Stored data entries:
- - -

/-
Copyright (c) 2026 the pub-hodgecm-mathlib formalisation cell (harness21).  Prover seat hodgecm-mathlib-K2E1-p08 (g4), Track B ∕ K2-LIT, h413 =
`stmt-HodgeConjecture-24833`, line `K2_E1_TraceFormulaBeta`, campaign «RES-RANK-ONE»; DEAL (FD-ASSEMBLY) of the dealer K2E1-plan (g2) 2026-09-04T03:08:27Z, companion of
`K2E1ResidualAdmissibleOfExponents`: the BY-NAME forms — the socket statements `sig_K2E1ResidualCompactU2` (Sigs ED. 12 :247) and `sig_K2E1ResidualCompactU3R` (:293), bytes
verbatim, from the `∀ L μ`-package of (H4-a) regularity + (H4-b) exponent finiteness.
-/
import Summits.HodgeConjecture.HodgeConjecture.Theorems.K2E1ResidualAdmissibleOfExponents   -- ★ (this seat): `cmResidualSpectrumCompact_two_of_reg_exp`, `cmResidualSpectrumCompactR_three_of_reg_exp`
import HarnessLib

/-!
# K2·E1 — `K2E1ResidualAdmissibleOfExponentsSigs`: the sockets 5Res ∕ 12R3 BY NAME from the (H4-a) + (H4-b) package

Track B ∕ K2-LIT, crux h413 = `stmt-HodgeConjecture-24833`, route of record `HCCMUnconditional`; cell `hodgecm-mathlib`, squad K2, ENGINE E1 (socket module
`K2_E1_TraceFormulaBetaSigs_GlobalIndex` ED. 12).  Prover seat `hodgecm-mathlib-K2E1-p08` (g4); DEAL (FD-ASSEMBLY) of the dealer K2E1-plan (g2) 2026-09-04T03:08:27Z, companion of ★
`K2E1ResidualAdmissibleOfExponents`.  THEOREMS ONLY (no `def`, no `instance`, no notation, no named-fact hypothesis, no `sorry`); lane `--supports stmt-HodgeConjecture-24833 --as helper`
(count-neutral).  CLOSES NO SOCKET.

WHAT.  `sig_K2E1ResidualCompactU2_of_reg_exp` ∕ `sig_K2E1ResidualCompactU3R_of_reg_exp`: the CONCLUSIONS are the Sigs ED. 12 statements :247 (`∀ L μ, CmResidualSpectrumCompact L 2 μ`) ∕ :293
(`∀ L μ, CmResidualSpectrumCompactR L 3 μ`) VERBATIM; the HYPOTHESIS is the `∀ L μ`-package «for every Borel structure on the radical there are a compact Hausdorff `K` with a continuous
`ιK : K →* U(Φ_N)(𝔸_{L⁺})` (print: `K_∞K_f`), one Haar measure and one fundamental domain of `N(L⁺)` per radical, such that for every irreducible finite-dimensional `K`-type `E` of `L²_res|_K`:
(H4-a) the `E`-isotypic residual vectors have CONTINUOUS square-integrable representatives [HarishChandra1968, Lemma «φ = φ∗α»; BorelJacquet1979 §4.3] and (H4-b) the constant terms of
these representatives lie in ONE finite-dimensional space of functions on `U(Φ_N)(𝔸_{L⁺})` [MoeglinWaldspurger1995 IV.1.11, V.3.13; Langlands1976 §7]».  Proof: put the Borel structure
`borel` on the radicals and apply ★ `cmResidualSpectrumCompact_two_of_reg_exp` ∕ ★ `cmResidualSpectrumCompactR_three_of_reg_exp`.
HONEST LABEL: HC_CM is proved only modulo the 7 printed citations (2 remaining named inputs: hLiu418 = `stmt-HodgeConjecture-24832`, h413 = `stmt-HodgeConjecture-24833`) until rung 0
closes; this file asserts no named fact and closes no socket — it is the kernel-checked reading «5Res ∕ 12R3 ⟸ (H4-a) + (H4-b)».
References: [MoeglinWaldspurger1995] I.2.18, IV.1.11, V.3.13 · [Langlands1976] §7 · [HarishChandra1968] Thm. 1 · [BorelJacquet1979] §4.3–4.6 · [Rogawski1990] §13.5 pp. 204–206, §13.9 p. 227.
-/

set_option autoImplicit false
-- the mandated namespace repeats the single-problem summit's segment (`HodgeConjecture.HodgeConjecture`)
set_option linter.dupNamespace false

noncomputable section

open MeasureTheory Measure Topology NumberField IsDedekindDomain
open Literature.NumberTheory.Automorphic Literature.NumberTheory.Automorphic.UnitaryGroup AdelicGroupData
open Summit.HodgeConjecture.HodgeConjecture.Cruxes.H413.K2E1CuspidalSpectrumUnitary
open Summit.HodgeConjecture.HodgeConjecture.Cruxes.H413.K2E1ResidualAdmissibleOfExponents

namespace Summit.HodgeConjecture.HodgeConjecture.Cruxes.H413.K2E1ResidualAdmissibleOfExponentsSigs

/-- **SOCKET 5Res BY NAME: `sig_K2E1ResidualCompactU2` (Sigs ED. 12 :247, bytes verbatim) ⟸ the `∀ L μ`-package of (H4-a) + (H4-b)** — for every CM field `L`, every automorphic `μ` and
every Borel structure on the Siegel radical of `U(Φ₂)` there are `K →* U(Φ₂)(𝔸_{L⁺})` compact, a Haar measure and a fundamental domain of `N(L⁺)`, with regularity and exponent finiteness for
every irreducible finite-dimensional `K`-type of `L²_res|_K`. [cite: MoeglinWaldspurger1995, I.2.18 and V.3.13] [cite: HarishChandra1968, Thm. 1] [cite: Langlands1976, §7] -/
theorem sig_K2E1ResidualCompactU2_of_reg_exp
    (h : ∀ (L : Type) [Field L] [NumberField L] [IsCMField L]
      (μ : Measure (UnitaryGroup.cmDatum L 2 (Matrix.of fun i j : Fin 2 => if i.val + j.val + 1 = 2 then (1 : L) else 0)).automorphicQuotient)
      [(UnitaryGroup.cmDatum L 2 (Matrix.of fun i j : Fin 2 => if i.val + j.val + 1 = 2 then (1 : L) else 0)).IsAutomorphicMeasure μ]
      [∀ i, MeasurableSpace ((cmParabolicData L 2).radical i)] [∀ i, BorelSpace ((cmParabolicData L 2).radical i)],
      ∃ (K : Type) (_ : Group K) (_ : TopologicalSpace K) (_ : IsTopologicalGroup K) (_ : CompactSpace K) (_ : T2Space K)
        (ιK : K →* (UnitaryGroup.cmDatum L 2 (Matrix.of fun i j : Fin 2 => if i.val + j.val + 1 = 2 then (1 : L) else 0)).Adelic) (_ : Continuous ιK)
        (νN : ∀ i, Measure ((cmParabolicData L 2).radical i)) (_ : ∀ i, (νN i).IsHaarMeasure)
        (𝓕 : ∀ i, Set ((cmParabolicData L 2).radical i)) (_ : ∀ i, IsFundamentalDomain ((cmParabolicData L 2).rational i) (𝓕 i) (νN i)),
        (∀ (E : Submodule ℂ (cmResidualSubspace L 2 μ).toSubmodule) (hE : ∀ k, ∀ x ∈ E, ((cmResidualSubspace L 2 μ).toContRep.restrict ιK) k x ∈ E),
          FiniteDimensional ℂ E → (((cmResidualSubspace L 2 μ).toContRep.restrict ιK).subRep E hE).IsIrreducible →
          ∀ w ∈ Representation.homRangeSum ((cmResidualSubspace L 2 μ).toContRep.restrict ιK).toRepresentation
              (((cmResidualSubspace L 2 μ).toContRep.restrict ιK).subRep E hE),
            ∃ ψ : (UnitaryGroup.cmDatum L 2 (Matrix.of fun i j : Fin 2 => if i.val + j.val + 1 = 2 then (1 : L) else 0)).automorphicQuotient → ℂ, Continuous ψ ∧ ∃ hψ : MemLp ψ 2 μ,
              hψ.toLp ψ = ((w : (cmResidualSubspace L 2 μ).toSubmodule) : (UnitaryGroup.cmDatum L 2 (Matrix.of fun i j : Fin 2 => if i.val + j.val + 1 = 2 then (1 : L) else 0)).L2 μ)) ∧
        (∀ (E : Submodule ℂ (cmResidualSubspace L 2 μ).toSubmodule) (hE : ∀ k, ∀ x ∈ E, ((cmResidualSubspace L 2 μ).toContRep.restrict ιK) k x ∈ E),
          FiniteDimensional ℂ E → (((cmResidualSubspace L 2 μ).toContRep.restrict ιK).subRep E hE).IsIrreducible →
          ∃ T : Submodule ℂ ((UnitaryGroup.cmDatum L 2 (Matrix.of fun i j : Fin 2 => if i.val + j.val + 1 = 2 then (1 : L) else 0)).Adelic → ℂ), FiniteDimensional ℂ T ∧
            ∀ w ∈ Representation.homRangeSum ((cmResidualSubspace L 2 μ).toContRep.restrict ιK).toRepresentation
                (((cmResidualSubspace L 2 μ).toContRep.restrict ιK).subRep E hE),
              ∀ ψ : (UnitaryGroup.cmDatum L 2 (Matrix.of fun i j : Fin 2 => if i.val + j.val + 1 = 2 then (1 : L) else 0)).automorphicQuotient → ℂ, Continuous ψ →
                ∀ hψ : MemLp ψ 2 μ, hψ.toLp ψ = ((w : (cmResidualSubspace L 2 μ).toSubmodule) :
                    (UnitaryGroup.cmDatum L 2 (Matrix.of fun i j : Fin 2 => if i.val + j.val + 1 = 2 then (1 : L) else 0)).L2 μ) →
                  ∀ i, (fun x => ∫ u in 𝓕 i, ψ ((UnitaryGroup.cmDatum L 2 (Matrix.of fun i j : Fin 2 => if i.val + j.val + 1 = 2 then (1 : L) else 0)).toAutomorphicQuotient
                    (x * (u : (UnitaryGroup.cmDatum L 2 (Matrix.of fun i j : Fin 2 => if i.val + j.val + 1 = 2 then (1 : L) else 0)).Adelic)⁻¹)) ∂(νN i)) ∈ T)) :
    ∀ (L : Type) [Field L] [NumberField L] [IsCMField L]
      (μ : Measure (UnitaryGroup.cmDatum L 2 (Matrix.of fun i j : Fin 2 => if i.val + j.val + 1 = 2 then (1 : L) else 0)).automorphicQuotient)
      [(UnitaryGroup.cmDatum L 2 (Matrix.of fun i j : Fin 2 => if i.val + j.val + 1 = 2 then (1 : L) else 0)).IsAutomorphicMeasure μ],
      K2E1CuspidalSpectrumUnitary.CmResidualSpectrumCompact L 2 μ := by
  intro L _ _ _ μ _
  letI : ∀ i, MeasurableSpace ((cmParabolicData L 2).radical i) := fun i => borel _
  haveI : ∀ i, BorelSpace ((cmParabolicData L 2).radical i) := fun i => ⟨rfl⟩
  obtain ⟨K, _, _, _, _, _, ιK, hι, νN, _, 𝓕, h𝓕, hreg, hexp⟩ := h L μ
  -- explicit form: the conclusion is the `∀ [MeasurableSpace] …`-quantified ★ socket predicate itself, not an instance of it
  exact @cmResidualSpectrumCompact_two_of_reg_exp L _ _ _ μ _ _ _ K _ _ _ _ _ ιK hι νN _ 𝓕 h𝓕 hreg hexp

/-- **SOCKET 12R3 BY NAME: `sig_K2E1ResidualCompactU3R` (Sigs ED. 12 :293, bytes verbatim) ⟸ the `∀ L μ`-package of (H4-a) + (H4-b)** for the Heisenberg radical of record of `U(Φ₃)`
(★ `cmParabolicDataR L 3`). [cite: MoeglinWaldspurger1995, I.2.18 and V.3.13] [cite: HarishChandra1968, Thm. 1] [cite: Langlands1976, §7] [cite: Rogawski1990, §13.9 p. 227] -/
theorem sig_K2E1ResidualCompactU3R_of_reg_exp
    (h : ∀ (L : Type) [Field L] [NumberField L] [IsCMField L]
      (μ : Measure (UnitaryGroup.cmDatum L 3 (Matrix.of fun i j : Fin 3 => if i.val + j.val + 1 = 3 then (1 : L) else 0)).automorphicQuotient)
      [(UnitaryGroup.cmDatum L 3 (Matrix.of fun i j : Fin 3 => if i.val + j.val + 1 = 3 then (1 : L) else 0)).IsAutomorphicMeasure μ]
      [∀ i, MeasurableSpace ((cmParabolicDataR L 3).radical i)] [∀ i, BorelSpace ((cmParabolicDataR L 3).radical i)],
      ∃ (K : Type) (_ : Group K) (_ : TopologicalSpace K) (_ : IsTopologicalGroup K) (_ : CompactSpace K) (_ : T2Space K)
        (ιK : K →* (UnitaryGroup.cmDatum L 3 (Matrix.of fun i j : Fin 3 => if i.val + j.val + 1 = 3 then (1 : L) else 0)).Adelic) (_ : Continuous ιK)
        (νN : ∀ i, Measure ((cmParabolicDataR L 3).radical i)) (_ : ∀ i, (νN i).IsHaarMeasure)
        (𝓕 : ∀ i, Set ((cmParabolicDataR L 3).radical i)) (_ : ∀ i, IsFundamentalDomain ((cmParabolicDataR L 3).rational i) (𝓕 i) (νN i)),
        (∀ (E : Submodule ℂ (cmResidualSubspaceR L 3 μ).toSubmodule) (hE : ∀ k, ∀ x ∈ E, ((cmResidualSubspaceR L 3 μ).toContRep.restrict ιK) k x ∈ E),
          FiniteDimensional ℂ E → (((cmResidualSubspaceR L 3 μ).toContRep.restrict ιK).subRep E hE).IsIrreducible →
          ∀ w ∈ Representation.homRangeSum ((cmResidualSubspaceR L 3 μ).toContRep.restrict ιK).toRepresentation
              (((cmResidualSubspaceR L 3 μ).toContRep.restrict ιK).subRep E hE),
            ∃ ψ : (UnitaryGroup.cmDatum L 3 (Matrix.of fun i j : Fin 3 => if i.val + j.val + 1 = 3 then (1 : L) else 0)).automorphicQuotient → ℂ, Continuous ψ ∧ ∃ hψ : MemLp ψ 2 μ,
              hψ.toLp ψ = ((w : (cmResidualSubspaceR L 3 μ).toSubmodule) : (UnitaryGroup.cmDatum L 3 (Matrix.of fun i j : Fin 3 => if i.val + j.val + 1 = 3 then (1 : L) else 0)).L2 μ)) ∧
        (∀ (E : Submodule ℂ (cmResidualSubspaceR L 3 μ).toSubmodule) (hE : ∀ k, ∀ x ∈ E, ((cmResidualSubspaceR L 3 μ).toContRep.restrict ιK) k x ∈ E),
          FiniteDimensional ℂ E → (((cmResidualSubspaceR L 3 μ).toContRep.restrict ιK).subRep E hE).IsIrreducible →
          ∃ T : Submodule ℂ ((UnitaryGroup.cmDatum L 3 (Matrix.of fun i j : Fin 3 => if i.val + j.val + 1 = 3 then (1 : L) else 0)).Adelic → ℂ), FiniteDimensional ℂ T ∧
            ∀ w ∈ Representation.homRangeSum ((cmResidualSubspaceR L 3 μ).toContRep.restrict ιK).toRepresentation
                (((cmResidualSubspaceR L 3 μ).toContRep.restrict ιK).subRep E hE),
              ∀ ψ : (UnitaryGroup.cmDatum L 3 (Matrix.of fun i j : Fin 3 => if i.val + j.val + 1 = 3 then (1 : L) else 0)).automorphicQuotient → ℂ, Continuous ψ →
                ∀ hψ : MemLp ψ 2 μ, hψ.toLp ψ = ((w : (cmResidualSubspaceR L 3 μ).toSubmodule) :
                    (UnitaryGroup.cmDatum L 3 (Matrix.of fun i j : Fin 3 => if i.val + j.val + 1 = 3 then (1 : L) else 0)).L2 μ) →
                  ∀ i, (fun x => ∫ u in 𝓕 i, ψ ((UnitaryGroup.cmDatum L 3 (Matrix.of fun i j : Fin 3 => if i.val + j.val + 1 = 3 then (1 : L) else 0)).toAutomorphicQuotient
                    (x * (u : (UnitaryGroup.cmDatum L 3 (Matrix.of fun i j : Fin 3 => if i.val + j.val + 1 = 3 then (1 : L) else 0)).Adelic)⁻¹)) ∂(νN i)) ∈ T)) :
    ∀ (L : Type) [Field L] [NumberField L] [IsCMField L]
      (μ : Measure (UnitaryGroup.cmDatum L 3 (Matrix.of fun i j : Fin 3 => if i.val + j.val + 1 = 3 then (1 : L) else 0)).automorphicQuotient) [(UnitaryGroup.cmDatum L 3 (Matrix.of fun i j : Fin 3 => if i.val + j.val + 1 = 3 then (1 : L) else 0)).IsAutomorphicMeasure μ],
      K2E1CuspidalSpectrumUnitary.CmResidualSpectrumCompactR L 3 μ := by
  intro L _ _ _ μ _
  letI : ∀ i, MeasurableSpace ((cmParabolicDataR L 3).radical i) := fun i => borel _
  haveI : ∀ i, BorelSpace ((cmParabolicDataR L 3).radical i) := fun i => ⟨rfl⟩
  obtain ⟨K, _, _, _, _, _, ιK, hι, νN, _, 𝓕, h𝓕, hreg, hexp⟩ := h L μ
  exact @cmResidualSpectrumCompactR_three_of_reg_exp L _ _ _ μ _ _ _ K _ _ _ _ _ ιK hι νN _ 𝓕 h𝓕 hreg hexp

end Summit.HodgeConjecture.HodgeConjecture.Cruxes.H413.K2E1ResidualAdmissibleOfExponentsSigs

end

- - -

Directions for this task: Print the lines above from the one with "HONEST LABEL: HC_CM" through the one with "[∀ i, MeasurableSpace ((cmParabolicData L", both included, exactly as written and nothing more.

Task answer:
HONEST LABEL: HC_CM is proved only modulo the 7 printed citations (2 remaining named inputs: hLiu418 = `stmt-HodgeConjecture-24832`, h413 = `stmt-HodgeConjecture-24833`) until rung 0
closes; this file asserts no named fact and closes no socket — it is the kernel-checked reading «5Res ∕ 12R3 ⟸ (H4-a) + (H4-b)».
References: [MoeglinWaldspurger1995] I.2.18, IV.1.11, V.3.13 · [Langlands1976] §7 · [HarishChandra1968] Thm. 1 · [BorelJacquet1979] §4.3–4.6 · [Rogawski1990] §13.5 pp. 204–206, §13.9 p. 227.
-/

set_option autoImplicit false
-- the mandated namespace repeats the single-problem summit's segment (`HodgeConjecture.HodgeConjecture`)
set_option linter.dupNamespace false

noncomputable section

open MeasureTheory Measure Topology NumberField IsDedekindDomain
open Literature.NumberTheory.Automorphic Literature.NumberTheory.Automorphic.UnitaryGroup AdelicGroupData
open Summit.HodgeConjecture.HodgeConjecture.Cruxes.H413.K2E1CuspidalSpectrumUnitary
open Summit.HodgeConjecture.HodgeConjecture.Cruxes.H413.K2E1ResidualAdmissibleOfExponents

namespace Summit.HodgeConjecture.HodgeConjecture.Cruxes.H413.K2E1ResidualAdmissibleOfExponentsSigs

/-- **SOCKET 5Res BY NAME: `sig_K2E1ResidualCompactU2` (Sigs ED. 12 :247, bytes verbatim) ⟸ the `∀ L μ`-package of (H4-a) + (H4-b)** — for every CM field `L`, every automorphic `μ` and
every Borel structure on the Siegel radical of `U(Φ₂)` there are `K →* U(Φ₂)(𝔸_{L⁺})` compact, a Haar measure and a fundamental domain of `N(L⁺)`, with regularity and exponent finiteness for
every irreducible finite-dimensional `K`-type of `L²_res|_K`. [cite: MoeglinWaldspurger1995, I.2.18 and V.3.13] [cite: HarishChandra1968, Thm. 1] [cite: Langlands1976, §7] -/
theorem sig_K2E1ResidualCompactU2_of_reg_exp
    (h : ∀ (L : Type) [Field L] [NumberField L] [IsCMField L]
      (μ : Measure (UnitaryGroup.cmDatum L 2 (Matrix.of fun i j : Fin 2 => if i.val + j.val + 1 = 2 then (1 : L) else 0)).automorphicQuotient)
      [(UnitaryGroup.cmDatum L 2 (Matrix.of fun i j : Fin 2 => if i.val + j.val + 1 = 2 then (1 : L) else 0)).IsAutomorphicMeasure μ]
      [∀ i, MeasurableSpace ((cmParabolicData L 2).radical i)] [∀ i, BorelSpace ((cmParabolicData L 2).radical i)],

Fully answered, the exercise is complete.